The Chicago Cubs core that ended the 108-year World Series drought in 2016 may be entering its final season together. The Cubs said goodbye to Jon Lester and Kyle Schwarber this past offseason, and stalwarts Javier Baez, Kris Bryant, and Anthony Rizzo will become free agents after the season. Bryant continues to be a popular name on the trade rumor circuit.
Contract extensions with Baez and Rizzo seem more likely than an extension with Bryant, though Rizzo confirmed no deal is imminent Monday morning. He does not want to negotiate during the season and said the two sides won't have an extension in place before Opening Day.
Anthony Rizzo said he and the Cubs will not have a contract extension before opening day: "Like I've said before, I love Chicago.

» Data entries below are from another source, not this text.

/-- Boundary patches: far from the chart centre the kernel supports miss the half-ball
carrying the cut-off: if `dist x x₀ ≥ 5r/8`, `t + R ≤ r/8` and `s ∈ closedBall (-(t u)) R`,
then `x - s ∉ B(x₀, r/2)`. [folklore] -/
theorem sub_notMem_ball_of_far {x₀ x u : E'} (hu : ‖u‖ = 1) {r t R : ℝ} (ht0 : 0 ≤ t)
    (htR : t + R ≤ r / 8) (hx' : ¬dist x x₀ < 5 * r / 8) {s : E'}
    (hs : s ∈ closedBall (-(t • u)) R) : x - s ∉ ball x₀ (r / 2) := by
  intro h
  rw [mem_ball] at h
  apply hx'
  have hsn : ‖s‖ ≤ t + R := norm_le_of_mem_closedBall_neg_smul hu.le ht0 hs
  calc dist x x₀ ≤ dist x (x - s) + dist (x - s) x₀ := dist_triangle _ _ _
    _ = ‖s‖ + dist (x - s) x₀ := by rw [dist_eq_norm, sub_sub_cancel]
    _ < (t + R) + r / 2 := by linarith
    _ ≤ 5 * r / 8 := by linarith

/-- **Interior patch: the kernel supports along segments stay in `Ω`.** If the closed
`d`-neighbourhood of `T` lies in `Ω`, `x` is within `d/2` of `T`, and the radii satisfy
`R, R' ≤ d/4`, then `closedBall (x - θ s) R' ⊆ Ω` for `‖s‖ ≤ R`, `θ ∈ [0,1]`
(Adams 1975, Lemma 3.15: mollification with `ε < dist(·, ∂Ω)`). [folklore] -/
theorem closedBall_sub_smul_subset_of_cthickening {T Ω : Set E'} {d : ℝ} (hd : 0 < d)
    (hT : cthickening d T ⊆ Ω) {x : E'} (hx : x ∈ cthickening (d / 2) T) {τ τ' R R' : ℝ}
    (hR : R ≤ d / 4) (hR' : R' ≤ d / 4) {s : E'} (hs : s ∈ closedBall (-(τ • (0 : E'))) R)
    {θ : ℝ} (hθ : θ ∈ Icc (0:ℝ) 1) : closedBall (x - θ • s - (-(τ' • (0 : E')))) R' ⊆ Ω := by
  rw [smul_zero, neg_zero] at hs
  rw [smul_zero, neg_zero, sub_zero]
  intro z hz
  refine hT ?_
  have hsn : ‖s‖ ≤ R := by simpa using hs
  have h1 : z ∈ closedBall x (d / 2) := by
    rw [mem_closedBall] at hz ⊢
    calc dist z x ≤ dist z (x - θ • s) + dist (x - θ • s) x := dist_triangle _ _ _
      _ ≤ R' + θ * ‖s‖ := by
          gcongr
          rw [dist_eq_norm, sub_sub_cancel_left, norm_neg, norm_smul, Real.norm_of_nonneg hθ.1]
      _ ≤ R' + 1 * R := by gcongr; exact hθ.2
      _ ≤ d / 2 := by linarith
  have h2 : closedBall x (d / 2) ⊆ cthickening d T :=
    calc closedBall x (d / 2) ⊆ cthickening (d / 2) (cthickening (d / 2) T) :=
          closedBall_subset_cthickening hx _
      _ ⊆ cthickening (d / 2 + d / 2) T := cthickening_cthickening_subset (by linarith) (by linarith) _
      _ = cthickening d T := by rw [add_halves]
  exact h2 h1
import Literature.Analysis.ValidatedNumerics.RBoxInfeasibility
import Mathlib.Tactic.IntervalCases
import HarnessLib

/-!
# `RobustTangencyBound` — the kernel certificates of the isolated-soft-rhombus lemma (step (III),
# robust Bezdek–Reid Lemma 4, "diagonal form")

Route `TwoCentreKissingKernel`, item `stmt-AtomisticToContinuum-12082`, blueprint (III) §5–6.  An isolated soft
rhombus `v a w c` of the hull of a soft twelve-point shell (long hull edge `{v, w}`, triangular facets
`{v,w,a}`, `{v,w,c}` with soft sides, every other facet through `v` and through `a` a soft triangle)
gives, with `x = ⟪v,w⟫`, the soft sides `s₁ = ⟪v,a⟫, s₂ = ⟪a,w⟫, s₃ = ⟪w,c⟫, s₄ = ⟪c,v⟫` and the
cosines/sines `(C_j, S_j)` of the `m_v` resp. `m_a` regular corners at `v` resp. `a`, a real solution
of the system `rhombusSys m_v m_a` in the box `rhombusBox m_v m_a`:

* corner cosines in forward form `cornerR N D² = (N/√D², √(1 − (N/√D²)²))` for the two half-rhombus
  corners at `v` (`N = s₂ − s₁x`, `D² = (1 − s₁²)(1 − x²)`; `N = s₃ − x s₄`, `D² = (1 − x²)(1 − s₄²)`) and
  the rhombus corner at `a` (`N = x − s₁s₂`, `D² = (1 − s₁²)(1 − s₂²)`);
* the vertex conditions at `v` and at `a` in product form `Π (C + S·I) = 1` (`cprodR`), and
  `C_j² + S_j² = 1` for the regular corners;
* the box: `x ∈ [−0.3454, 0.502]` (`soft_rhombus_diag_ge`, separation), `s_i ∈ [0.497, 0.502]`,
  `C_j ∈ [0.3252, 0.3415]`, `S_j ∈ [0.9398, 0.9457]` (soft-triangle corner window) — valid for every
  `η ∈ [0, 10⁻³]`.

`rhombusClaim_holds`: for all `m_v, m_a ≤ 5` the system has NO real solution in the box — 36 kd-tree
certificates over the single axis `x` (40 leaves in total, precision `2⁻²⁰`, 6 Heron steps), found by
`work/certgen.py` (which replicates `RExpr.enclose` exactly) and checked here by the kernel.  The
geometric translation (hull data ⇒ a solution) is the sibling file `…RhombusIsolated.lean`.
-/

namespace Summit.AtomisticToContinuum.Crystallization.Theorems

open Literature.Analysis.ValidatedNumerics

/-- Complex product of two `(re, im)` pairs of terms. -/
def cmulR (p q : RExpr × RExpr) : RExpr × RExpr :=
  (.sub (.mul p.1 q.1) (.mul p.2 q.2), .add (.mul p.1 q.2) (.mul p.2 q.1))

/-- Complex product of a list of `(re, im)` pairs of terms (`[] ↦ (1, 0)`). -/
def cprodR : List (RExpr × RExpr) → RExpr × RExpr
  | [] => (.const 1, .const 0)
  | p :: l => cmulR p (cprodR l)

/-- The `(cos, sin)` pair of a corner with `cos = N / √D²`, in forward form:
`(N · (√D²)⁻¹, √(1 − (N · (√D²)⁻¹)²))`. -/
def cornerR (N Dsq : RExpr) : RExpr × RExpr :=
  (.mul N (.inv (.sqrt Dsq)), .sqrt (.sub (.const 1) (.sq (.mul N (.inv (.sqrt Dsq))))))

/-- `n` pairs of variables `(x_k, x_{k+1}), (x_{k+2}, x_{k+3}), …` (the regular corners). -/
def regVars (k n : ℕ) : List (RExpr × RExpr) :=
  (List.range n).map fun j => (.var (k + 2 * j), .var (k + 2 * j + 1))

/-- The half-rhombus corner `∠(a, v, w)`: `N = s₂ − s₁ x`, `D² = (1 − s₁²)(1 − x²)`. -/
def phi1R : RExpr × RExpr :=
  cornerR (.sub (.var 2) (.mul (.var 1) (.var 0)))
    (.mul (.sub (.const 1) (.sq (.var 1))) (.sub (.const 1) (.sq (.var 0))))

/-- The half-rhombus corner `∠(w, v, c)`: `N = s₃ − x s₄`, `D² = (1 − x²)(1 − s₄²)`. -/
def phi2R : RExpr × RExpr :=
  cornerR (.sub (.var 3) (.mul (.var 0) (.var 4)))
    (.mul (.sub (.const 1) (.sq (.var 0))) (.sub (.const 1) (.sq (.var 4))))

/-- The rhombus corner `∠(v, a, w)`: `N = x − s₁ s₂`, `D² = (1 − s₁²)(1 − s₂²)`. -/
def betaR : RExpr × RExpr :=
  cornerR (.sub (.var 0) (.mul (.var 1) (.var 2)))
    (.mul (.sub (.const 1) (.sq (.var 1))) (.sub (.const 1) (.sq (.var 2))))

/-- The equations of the isolated-rhombus system with `mv` regular corners at `v` and `ma` at `a`:
unit circle for each regular corner, then the vertex conditions at `v` and at `a` (real part `− 1`,
imaginary part). -/
def rhombusHs (mv ma : ℕ) : List RExpr :=
  ((regVars 5 mv ++ regVars (5 + 2 * mv) ma).map fun p => .sub (.add (.sq p.2) (.sq p.1)) (.const 1)) ++
    [.sub (cprodR ([phi1R, phi2R] ++ regVars 5 mv)).1 (.const 1),
      (cprodR ([phi1R, phi2R] ++ regVars 5 mv)).2,
      .sub (cprodR ([betaR] ++ regVars (5 + 2 * mv) ma)).1 (.const 1),
      (cprodR ([betaR] ++ regVars (5 + 2 * mv) ma)).2]

/-- The box of the isolated-rhombus system (valid for all `η ∈ [0, 10⁻³]`). -/
def rhombusBox (mv ma : ℕ) : Box :=
  [((-3454) / 10000, 502 / 1000)] ++ List.replicate 4 (497 / 1000, 502 / 1000) ++
    (List.replicate (mv + ma) [((3252 : ℚ) / 10000, (3415 : ℚ) / 10000),
      ((9398 : ℚ) / 10000, (9457 : ℚ) / 10000)]).flatten

/-- The isolated-rhombus infeasibility claim. -/
def rhombusClaim (mv ma : ℕ) : RInfeasClaim := ⟨[], rhombusHs mv ma, rhombusBox mv ma⟩

/-- **The isolated soft rhombus is infeasible (kernel certificates).** For all `m_v, m_a ≤ 5` the
system `rhombusClaim m_v m_a` has no real solution in its box. -/
theorem rhombusClaim_holds : ∀ mv ma : ℕ, mv ≤ 5 → ma ≤ 5 → (rhombusClaim mv ma).Holds := by
  intro mv ma hmv hma
  interval_cases mv <;> interval_cases ma
  · exact RInfeasClaim.holds_of_check _ (.leaf (20, 6)) (by decide +kernel)
  · exact RInfeasClaim.holds_of_check _ (.leaf (20, 6)) (by decide +kernel)
  · exact RInfeasClaim.holds_of_check _ (.leaf (20, 6)) (by decide +kernel)
  · exact RInfeasClaim.holds_of_check _ (.leaf (20, 6)) (by decide +kernel)
  · exact RInfeasClaim.holds_of_check _ (.leaf (20, 6)) (by decide +kernel)
  · exact RInfeasClaim.holds_of_check _ (.leaf (20, 6)) (by decide +kernel)
  · exact RInfeasClaim.holds_of_check _ (.leaf (20, 6)) (by decide +kernel)
  · exact RInfeasClaim.holds_of_check _ (.leaf (20, 6)) (by decide +kernel)
  · exact RInfeasClaim.holds_of_check _ (.leaf (20, 6)) (by decide +kernel)
  · exact RInfeasClaim.holds_of_check _ (.leaf (20, 6)) (by decide +kernel)
  · exact RInfeasClaim.holds_of_check _ (.leaf (20, 6)) (by decide +kernel)
  · exact RInfeasClaim.holds_of_check _ (.leaf (20, 6)) (by decide +kernel)
  · exact RInfeasClaim.holds_of_check _ (.leaf (20, 6)) (by decide +kernel)
  · exact RInfeasClaim.holds_of_check _ (.leaf (20, 6)) (by decide +kernel)
  · exact RInfeasClaim.holds_of_check _ (.leaf (20, 6)) (by decide +kernel)
  · exact RInfeasClaim.holds_of_check _ (.leaf (20, 6)) (by decide +kernel)
  · exact RInfeasClaim.holds_of_check _ (.leaf (20, 6)) (by decide +kernel)
  · exact RInfeasClaim.holds_of_check _ (.leaf (20, 6)) (by decide +kernel)
  · exact RInfeasClaim.holds_of_check _ (.leaf (20, 6)) (by decide +kernel)
  · exact RInfeasClaim.holds_of_check _ (.leaf (20, 6)) (by decide +kernel)
  · exact RInfeasClaim.holds_of_check _ (.leaf (20, 6)) (by decide +kernel)
  · exact RInfeasClaim.holds_of_check _ (.leaf (20, 6)) (by decide +kernel)
  · exact RInfeasClaim.holds_of_check _ (.split 0 (783/10000) (.leaf (20, 6)) (.split 0 (5803/20000) (.leaf (20, 6)) (.split 0 (15843/40000) (.leaf (20, 6)) (.leaf (20, 6))))) (by decide +kernel)
  · exact RInfeasClaim.holds_of_check _ (.leaf (20, 6)) (by decide +kernel)
  · exact RInfeasClaim.holds_of_check _ (.leaf (20, 6)) (by decide +kernel)
  · exact RInfeasClaim.holds_of_check _ (.leaf (20, 6)) (by decide +kernel)
  · exact RInfeasClaim.holds_of_check _ (.leaf (20, 6)) (by decide +kernel)
  · exact RInfeasClaim.holds_of_check _ (.leaf (20, 6)) (by decide +kernel)
  · exact RInfeasClaim.holds_of_check _ (.split 0 (783/10000) (.leaf (20, 6)) (.leaf (20, 6))) (by decide +kernel)
  · exact RInfeasClaim.holds_of_check _ (.leaf (20, 6)) (by decide +kernel)
  · exact RInfeasClaim.holds_of_check _ (.leaf (20, 6)) (by decide +kernel)
  · exact RInfeasClaim.holds_of_check _ (.leaf (20, 6)) (by decide +kernel)
  · exact RInfeasClaim.holds_of_check _ (.leaf (20, 6)) (by decide +kernel)
  · exact RInfeasClaim.holds_of_check _ (.leaf (20, 6)) (by decide +kernel)
  · exact RInfeasClaim.holds_of_check _ (.leaf (20, 6)) (by decide +kernel)
  · exact RInfeasClaim.holds_of_check _ (.leaf (20, 6)) (by decide +kernel)

end Summit.AtomisticToContinuum.Crystallization.Theorems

I love the fans. I love Wrigley Field and what being a Chicago Cub is all about. ... It didn't work out thus far and that's OK. I'm at peace with it." pic.twitter.com/tNAAJqZhJY— Chris Emma (@CEmma670) March 29, 2021
Rizzo also said, "I can't tell you what the future holds," according to Russell Dorsey of the Chicago Sun-Times.
The Cubs exercised their $14.5 million club option for Rizzo over the offseason. It was part of the team-friendly seven-year, $41 million extension he signed in March 2013. The contract included two club options that have since been exercised and will pay Rizzo a little less than $57 million total (after salaries were prorated for the 60-game season a year ago).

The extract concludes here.